* **TASK PROMPT**
Look below for the lines from the one with "have hc' := hCspecial c hc hcs" to the one with "haveI : IsSeparated r' := inferInstance", and copy exactly those lines, both ends included.

* **DATASET EXCERPTS**
/-! ## The step -/

/-- **THE SECTION STEP OF T-ISO-0, any dimension** (see the module docstring for the reading). [folklore; Liu 2002 §8.1] -/
theorem pointStep (O : Type) [CommRing O] [IsDomain O] [IsDiscreteValuationRing O]
    [IsAdicComplete (IsLocalRing.maximalIdeal O) O] [IsAlgClosed (IsLocalRing.ResidueField O)]
    (P : Scheme.{0}) (q : P ⟶ Spec (.of O)) (Y : Closeds P)
    (Ch : ∀ X' : Scheme.{0}, (X' ⟶ P) → Set X' → Prop)
    (hChain : ∀ (X' : Scheme.{0}) (σ : X' ⟶ P) (S : Set X'), Ch X' σ S → Chain P (Y : Set P) X' σ S)
    (hStep : ∀ (X' X'' : Scheme.{0}) (σ' : X' ⟶ P) (S' : Set X') (C : X'.IdealSheafData) (τ : X'' ⟶ X'),
      Ch X' σ' S' → IsBlowup τ C → Scheme.IsRegular C.subscheme → Flat (C.subschemeι ≫ σ' ≫ q) →
      σ' '' (C.support : Set X') ⊆ {x : P | ¬ IsGenericPoint x (Y : Set P)} →
      (C.support : Set X') ∩ (σ' ≫ q) ⁻¹' {IsLocalRing.closedPoint O} ⊆ S' →
      Ch X'' (τ ≫ σ') (closure (τ ⁻¹' (S' \ (C.support : Set X')))))
    (hq : Smooth q) (hqp : IsProper q)
    (hY : (Y : Set P) ⊆ q ⁻¹' {IsLocalRing.closedPoint O}) (hYirr : IsIrreducible (Y : Set P))
    -- the upstairs stage
    (X' : Scheme.{0}) (σ' : X' ⟶ P) (S' : Set X') (hCh : Ch X' σ' S')
    (hirr : IsIrreducible ((σ' ≫ q) ⁻¹' {IsLocalRing.closedPoint O}))
    (hgood : ∀ w : X', (σ' ≫ q) w = IsLocalRing.closedPoint O → GoodAt (σ' ≫ q) w)
    -- the downstairs stage and step
    (F₁ F₂ : Scheme.{0}) [IsLocallyNoetherian F₁] (T₁ : Set F₁) (hT₁cl : IsClosed T₁) (hT₁irr : IsIrreducible T₁)
    (x : ↥(vanishingIdeal (⟨closure T₁, isClosed_closure⟩ : Closeds F₁)).subscheme)
    (hx : IsClosed ({((vanishingIdeal (⟨closure T₁, isClosed_closure⟩ : Closeds F₁)).subschemeι x : F₁)} : Set F₁))
    (hxreg : ¬ IsRegularLocalRing ((vanishingIdeal (⟨closure T₁, isClosed_closure⟩ : Closeds F₁)).subscheme.presheaf.stalk x))
    (υ : F₂ ⟶ F₁)
    (hυ : IsBlowup υ (vanishingIdeal ⟨{((vanishingIdeal (⟨closure T₁, isClosed_closure⟩ : Closeds F₁)).subschemeι x : F₁)}, hx⟩))
    -- the identification of the reduced strict transforms
    (e : (vanishingIdeal (⟨closure T₁, isClosed_closure⟩ : Closeds F₁)).subscheme ≅
      (vanishingIdeal (⟨closure S', isClosed_closure⟩ : Closeds X')).subscheme) :
    ∃ (X'' : Scheme.{0}) (σ'' : X'' ⟶ P) (S'' : Set X''),
      Ch X'' σ'' S'' ∧ IsIrreducible ((σ'' ≫ q) ⁻¹' {IsLocalRing.closedPoint O}) ∧
      (∀ w : X'', (σ'' ≫ q) w = IsLocalRing.closedPoint O → GoodAt (σ'' ≫ q) w) ∧
      IsLocallyNoetherian F₂ ∧
      IsIrreducible (closure (υ ⁻¹' (T₁ \ {((vanishingIdeal (⟨closure T₁, isClosed_closure⟩ : Closeds F₁)).subschemeι x : F₁)}))) ∧
      Nonempty ((vanishingIdeal (⟨closure (closure (υ ⁻¹' (T₁ \
          {((vanishingIdeal (⟨closure T₁, isClosed_closure⟩ : Closeds F₁)).subschemeι x : F₁)}))), isClosed_closure⟩ :
          Closeds F₂)).subscheme ≅ (vanishingIdeal (⟨closure S'', isClosed_closure⟩ : Closeds X'')).subscheme) := by
  classical
  have hch : Chain P (Y : Set P) X' σ' S' := hChain _ _ _ hCh
  -- ambient facts
  haveI := hq
  haveI := hqp
  have hPnoeth : IsLocallyNoetherian P := LocallyOfFiniteType.isLocallyNoetherian q
  have hPreg : Scheme.IsRegular P := fun y => (stub_goodAtOfSmooth O P q hq y).1
  obtain ⟨hnoeth', hreg', hσ'⟩ := chain_isRegular P (Y : Set P) X' σ' S' hch hPnoeth hPreg
  haveI := hnoeth'
  haveI := hσ'
  set r' : X' ⟶ Spec (.of O) := σ' ≫ q with hr'
  haveI : IsProper r' := inferInstance
  set s₀ := IsLocalRing.closedPoint O with hs₀def
  -- `S'` is closed irreducible inside the special fibre
  obtain ⟨ξ, hξ⟩ : ∃ ξ : P, IsGenericPoint ξ (Y : Set P) := QuasiSober.sober hYirr Y.isClosed
  obtain ⟨ξ', hfib', hS'⟩ := Chain.fibre hch hξ
  have hS'cl : IsClosed S' := by rw [hS']; exact isClosed_closure
  have hclS' : closure S' = S' := hS'cl.closure_eq
  have hS'irr : IsIrreducible (closure S') := by
    rw [hS', closure_closure]; exact isIrreducible_singleton.closure
  have hS'sub : closure S' ⊆ r' ⁻¹' {s₀} := closure_subset_preimage_of_chain q hYirr Y.isClosed hY hch
  have hgen' : IsGenericPoint ξ' (closure S') := by rw [isGenericPoint_def, hS', closure_closure]
  -- the point to blow up: `z₁ = e x`, `w₁ = ι' z₁`
  set z₁ : ↥(vanishingIdeal (⟨closure S', isClosed_closure⟩ : Closeds X')).subscheme := e.hom x with hz₁def
  set w₁ : X' := (vanishingIdeal (⟨closure S', isClosed_closure⟩ : Closeds X')).subschemeι z₁ with hw₁
  have hz₁reg : ¬ IsRegularLocalRing
      ((vanishingIdeal (⟨closure S', isClosed_closure⟩ : Closeds X')).subscheme.presheaf.stalk z₁) := fun h =>
    hxreg ((isRegularLocalRing_stalk_iff_of_iso e x).mp h)
  have hrange' : Set.range (vanishingIdeal (⟨closure S', isClosed_closure⟩ : Closeds X')).subschemeι = closure S' := by
    rw [range_subschemeι, coe_support_vanishingIdeal]; rfl
  have hw₁mem : w₁ ∈ closure S' := (Set.ext_iff.mp hrange' _).mp (Set.mem_range_self z₁)
  have hr'w₁ : r' w₁ = s₀ := hS'sub hw₁mem
  have hw₁gen : ¬ IsGenericPoint w₁ (closure S') :=
    not_isGenericPoint_of_not_isRegularLocalRing (⟨closure S', isClosed_closure⟩ : Closeds X') hS'irr z₁ hz₁reg
  -- `w₁` is a closed point of `X'`: `{x}` is closed in `V(closure T₁)`, transport through `e` and the closed immersion `ι'`
  have hxcl : IsClosed ({x} : Set ↥(vanishingIdeal (⟨closure T₁, isClosed_closure⟩ : Closeds F₁)).subscheme) := by
    have heq : ({x} : Set _) = (vanishingIdeal (⟨closure T₁, isClosed_closure⟩ : Closeds F₁)).subschemeι ⁻¹'
        {((vanishingIdeal (⟨closure T₁, isClosed_closure⟩ : Closeds F₁)).subschemeι x : F₁)} := by
      ext z
      simp only [Set.mem_singleton_iff, Set.mem_preimage]
      exact ⟨fun h => by rw [h],
        fun h => (vanishingIdeal (⟨closure T₁, isClosed_closure⟩ : Closeds F₁)).subschemeι.isClosedEmbedding.injective h⟩
    rw [heq]
    exact hx.preimage (Scheme.Hom.continuous _)
  have hz₁cl : IsClosed ({z₁} : Set ↥(vanishingIdeal (⟨closure S', isClosed_closure⟩ : Closeds X')).subscheme) :=
    isClosed_singleton_hom_of_iso e hxcl
  have hw₁cl : IsClosed ({w₁} : Set X') := by
    have h := (vanishingIdeal (⟨closure S', isClosed_closure⟩ : Closeds X')).subschemeι.isClosedEmbedding.isClosedMap _ hz₁cl
    rwa [Set.image_singleton] at h
  -- (s1) the stage is integral and flat over `O`
  have hga : GoodAt r' w₁ := hgood w₁ hr'w₁
  obtain ⟨hint', hflat', -⟩ := isIntegral_and_flat_of_goodAt O X' r' hnoeth' hreg' hirr ⟨w₁, hr'w₁, hga⟩
  haveI := hint'
  -- (s2) a smooth neighbourhood of `w₁`
  haveI : LocallyOfFinitePresentation r' := locallyOfFinitePresentation_of_isLocallyNoetherian' r'
  obtain ⟨U, hw₁U, hU⟩ := exists_smooth_nhd_of_goodAt O X' r' inferInstance hflat' w₁ hr'w₁ hga
  -- (s4) a `κ`-point at `w₁` and a section through it (Hensel)
  obtain ⟨xpt, hxr, hxrange⟩ := exists_point_of_isClosed O X' r' inferInstance w₁ hw₁cl hr'w₁
  obtain ⟨s, hs, hsx⟩ := exists_section_of_smooth O X' r' U hU xpt
    (by rw [hxrange]; exact Set.singleton_subset_iff.mpr hw₁U) hxr
  have hss₀ : s s₀ = w₁ := by
    haveI : IsLocalHom (CommRingCat.ofHom (IsLocalRing.residue O)).hom :=
      inferInstanceAs (IsLocalHom (IsLocalRing.residue O))
    have h1 : Spec.map (CommRingCat.ofHom (IsLocalRing.residue O))
        (IsLocalRing.closedPoint (IsLocalRing.ResidueField O)) = s₀ := AlgebraicGeometry.Spec_closedPoint
    have h2 : s s₀ = xpt (IsLocalRing.closedPoint (IsLocalRing.ResidueField O)) := by
      rw [← h1, ← Scheme.Hom.comp_apply, hsx]
    rw [h2]
    exact (Set.ext_iff.mp hxrange _).mp (Set.mem_range_self _)
  have hsU : s s₀ ∈ U := hss₀ ▸ hw₁U
  have hrs : ∀ t : Spec (.of O), r' (s t) = t := fun t => by
    rw [← Scheme.Hom.comp_apply, hs]; rfl
  -- (s5) the centre `C = s.ker`
  obtain ⟨_, hCreg, -, hCsupp⟩ := section_isClosedImmersion_and_isRegular_ker O X' r' s hs
  have hCspecial : ∀ c ∈ (s.ker.support : Set X'), r' c = s₀ → c = w₁ := by
    intro c hc hcs
    rw [hCsupp] at hc
    obtain ⟨t, rfl⟩ := hc
    rw [hrs] at hcs
    rw [hcs, hss₀]
  have hξ'mem : ξ' ∈ closure S' := by rw [hS', closure_closure]; exact subset_closure rfl
  have hξ'C : ξ' ∉ (s.ker.support : Set X') := fun h => hw₁gen (hCspecial ξ' h (hS'sub hξ'mem) ▸ hgen')
  have hCne : s.ker ≠ ⊥ := by
    intro h
    apply hξ'C
    rw [h, Scheme.IdealSheafData.support_bot]
    trivial
  have hnotsub : ¬ closure S' ⊆ (s.ker.support : Set X') := fun h => hξ'C (h hξ'mem)
  -- (s6) blow up
  obtain ⟨X'', τ, hτ⟩ := exists_isBlowup X' s.ker
  haveI : IsProper τ := hτ.isProper
  have hnoeth'' : IsLocallyNoetherian X'' := LocallyOfFiniteType.isLocallyNoetherian τ
  haveI := hnoeth''
  -- (s7) the extended horizontal E1 chain
  have hTY : σ' '' (s.ker.support : Set X') ⊆ {y : P | ¬ IsGenericPoint y (Y : Set P)} := by
    rintro _ ⟨c, hc, rfl⟩ hgen
    have hcs : r' c = s₀ := by
      show (σ' ≫ q) c = s₀
      rw [Scheme.Hom.comp_apply]
      exact hY hgen.mem
    have hc' := hCspecial c hc hcs
    have h1 : σ' c = ξ := hgen.eq hξ
    have h2 : c = ξ' := by
      have : c ∈ σ' ⁻¹' {ξ} := h1
      rw [hfib'] at this
      simpa using this
    exact hw₁gen (h2.symm.trans hc' ▸ hgen')
  have hE1 : (s.ker.support : Set X') ∩ (σ' ≫ q) ⁻¹' {s₀} ⊆ S' := by
    rintro c ⟨hc, hcs⟩
    rw [hCspecial c hc hcs, ← hclS']
    exact hw₁mem
  haveI : IsSeparated r' := inferInstance
  have hflatC : Flat (s.ker.subschemeι ≫ σ' ≫ q) := flat_kerSubschemeι_comp_of_section O r' s hs
  have hCh'' : Ch X'' (τ ≫ σ') (closure (τ ⁻¹' (S' \ (s.ker.support : Set X')))) :=
    hStep X' X'' σ' S' s.ker τ hCh hτ hCreg hflatC hTY hE1
  -- (s8) the special fibre stays irreducible
  have hirr'' : IsIrreducible (((τ ≫ σ') ≫ q) ⁻¹' {s₀}) := by
    rw [Category.assoc]
    exact isIrreducible_specialFibre_of_isBlowup_section O X' X'' r' U hU s hs hsU hCne τ hτ hirr
  -- (s10) good reduction at every special-fibre point of `X''`
  let Wc : X'.Opens := ⟨(s.ker.support : Set X')ᶜ, s.ker.support.isClosed.isOpen_compl⟩
  have hWc : IsIso (τ ∣_ Wc) := hτ.isIso_morphismRestrict disjoint_compl_left
  have hgood'' : ∀ w : X'', ((τ ≫ σ') ≫ q) w = s₀ → GoodAt ((τ ≫ σ') ≫ q) w := by
    intro w hw
    rw [Category.assoc] at hw ⊢
    have hτw : r' (τ w) = s₀ := by
      rw [hr']
      rwa [Scheme.Hom.comp_apply] at hw
    by_cases hC : τ w ∈ (s.ker.support : Set X')
    · have hc' : τ w = s s₀ := (hCspecial _ hC hτw).trans hss₀.symm
      exact goodAt_of_isBlowup_section O X' X'' r' U hU s hs hsU τ hτ w hc'
    · exact (stub_goodAtOverIso X' X'' τ Wc hWc w (τ w) rfl hC O r').mpr (hgood (τ w) hτw)
  -- DOWNSTAIRS bookkeeping: `F₂` is locally Noetherian; the centre is a proper subset of `closure T₁`
  haveI : IsProper υ := hυ.isProper
  have hnoethF₂ : IsLocallyNoetherian F₂ := LocallyOfFiniteType.isLocallyNoetherian υ
  haveI := hnoethF₂
  have hclT₁ : closure T₁ = T₁ := hT₁cl.closure_eq
  have hT₁irr' : IsIrreducible (closure T₁) := by rw [hclT₁]; exact hT₁irr
  have hne : ¬ closure T₁ ⊆ {((vanishingIdeal (⟨closure T₁, isClosed_closure⟩ : Closeds F₁)).subschemeι x : F₁)} := by
    intro hsub
    -- the generic point of `closure T₁` would be the image of the non-regular point `x`
    obtain ⟨η, hη⟩ : ∃ η : F₁, IsGenericPoint η (closure T₁) := QuasiSober.sober hT₁irr' isClosed_closure
    have hηx : η = ((vanishingIdeal (⟨closure T₁, isClosed_closure⟩ : Closeds F₁)).subschemeι x : F₁) := hsub hη.mem
    exact not_isGenericPoint_of_not_isRegularLocalRing (⟨closure T₁, isClosed_closure⟩ : Closeds F₁) hT₁irr' x hxreg
      (hηx ▸ hη)
  -- the TRANSPORT (brick 1): the new reduced strict transforms are isomorphic
  have hex : ((vanishingIdeal (⟨closure S', isClosed_closure⟩ : Closeds X')).subschemeι (e.hom x) : X') = s s₀ := hss₀.symm
  obtain ⟨e₂⟩ := nonempty_iso_reducedStrictTransform_step O F₁ F₂ (closure T₁) isClosed_closure hT₁irr' x hx hne υ hυ
    X' X'' r' s hs τ hτ (closure S') isClosed_closure hS'irr hS'sub hnotsub e hex
  -- rewrite the two strict-transform sets into the forms of the conclusion
  have hsuppx : ((vanishingIdeal (⟨{((vanishingIdeal (⟨closure T₁, isClosed_closure⟩ : Closeds F₁)).subschemeι x : F₁)}, hx⟩ :
      Closeds F₁)).support : Set F₁) = {((vanishingIdeal (⟨closure T₁, isClosed_closure⟩ : Closeds F₁)).subschemeι x : F₁)} := by
    rw [coe_support_vanishingIdeal]; rfl
  have hD : (⟨closure (υ ⁻¹' (closure T₁ \ ((vanishingIdeal (⟨{((vanishingIdeal (⟨closure T₁, isClosed_closure⟩ :
        Closeds F₁)).subschemeι x : F₁)}, hx⟩ : Closeds F₁)).support : Set F₁))), isClosed_closure⟩ : Closeds F₂) =
      ⟨closure (closure (υ ⁻¹' (T₁ \ {((vanishingIdeal (⟨closure T₁, isClosed_closure⟩ : Closeds F₁)).subschemeι x : F₁)}))),
        isClosed_closure⟩ := by
    have hdiff : closure T₁ \ {((vanishingIdeal (⟨closure T₁, isClosed_closure⟩ : Closeds F₁)).subschemeι x : F₁)} =
        T₁ \ {((vanishingIdeal (⟨closure T₁, isClosed_closure⟩ : Closeds F₁)).subschemeι x : F₁)} :=
      Set.ext fun y => ⟨fun h => ⟨hT₁cl.closure_eq.subset h.1, h.2⟩, fun h => ⟨subset_closure h.1, h.2⟩⟩
    apply Closeds.ext
    change closure _ = closure (closure _)
    rw [closure_closure, hsuppx, hdiff]
  have hUp : (⟨closure (τ ⁻¹' (closure S' \ (s.ker.support : Set X'))), isClosed_closure⟩ : Closeds X'') =
      ⟨closure (closure (τ ⁻¹' (S' \ (s.ker.support : Set X')))), isClosed_closure⟩ := by
    apply Closeds.ext
    change closure _ = closure (closure _)
    rw [closure_closure, hclS']
  rw [hD, hUp] at e₂
  -- irreducibility of the downstairs strict transform, through `e₂` and the upstairs generic point
  have hch'' : Chain P (Y : Set P) X'' (τ ≫ σ') (closure (τ ⁻¹' (S' \ (s.ker.support : Set X')))) := hChain _ _ _ hCh''
  obtain ⟨ξ'', -, hS''⟩ := Chain.fibre hch'' hξ
  have hS''irr : IsIrreducible (closure (closure (τ ⁻¹' (S' \ (s.ker.support : Set X'))))) := by
    rw [hS'', closure_closure]; exact isIrreducible_singleton.closure
  haveI hint'' : IsIntegral (vanishingIdeal (⟨closure (closure (τ ⁻¹' (S' \ (s.ker.support : Set X')))), isClosed_closure⟩ :
      Closeds X'')).subscheme := ComponentGluing.isIntegral_subscheme_vanishingIdeal _ hS''irr
  haveI hintD : IsIntegral (vanishingIdeal (⟨closure (closure (υ ⁻¹' (T₁ \
      {((vanishingIdeal (⟨closure T₁, isClosed_closure⟩ : Closeds F₁)).subschemeι x : F₁)}))), isClosed_closure⟩ :
      Closeds F₂)).subscheme := IsIntegral.of_isIso e₂.inv
  have hTirr₂ : IsIrreducible (closure (υ ⁻¹' (T₁ \ {((vanishingIdeal (⟨closure T₁, isClosed_closure⟩ :
      Closeds F₁)).subschemeι x : F₁)}))) := by
    have hr : Set.range (vanishingIdeal (⟨closure (closure (υ ⁻¹' (T₁ \
        {((vanishingIdeal (⟨closure T₁, isClosed_closure⟩ : Closeds F₁)).subschemeι x : F₁)}))), isClosed_closure⟩ :
        Closeds F₂)).subschemeι = closure (υ ⁻¹' (T₁ \ {((vanishingIdeal (⟨closure T₁, isClosed_closure⟩ :
        Closeds F₁)).subschemeι x : F₁)})) := by
      rw [range_subschemeι, coe_support_vanishingIdeal]
      change closure (closure _) = closure _
      rw [closure_closure]
    rw [← hr, ← Set.image_univ]
    exact (IrreducibleSpace.isIrreducible_univ _).image _ (Scheme.Hom.continuous _).continuousOn
  exact ⟨X'', τ ≫ σ', closure (τ ⁻¹' (S' \ (s.ker.support : Set X'))), hCh'', hirr'', hgood'', hnoethF₂, hTirr₂, ⟨e₂⟩⟩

* **WORKED SOLUTION**
    have hc' := hCspecial c hc hcs
    have h1 : σ' c = ξ := hgen.eq hξ
    have h2 : c = ξ' := by
      have : c ∈ σ' ⁻¹' {ξ} := h1
      rw [hfib'] at this
      simpa using this
    exact hw₁gen (h2.symm.trans hc' ▸ hgen')
  have hE1 : (s.ker.support : Set X') ∩ (σ' ≫ q) ⁻¹' {s₀} ⊆ S' := by
    rintro c ⟨hc, hcs⟩
    rw [hCspecial c hc hcs, ← hclS']
    exact hw₁mem
  haveI : IsSeparated r' := inferInstance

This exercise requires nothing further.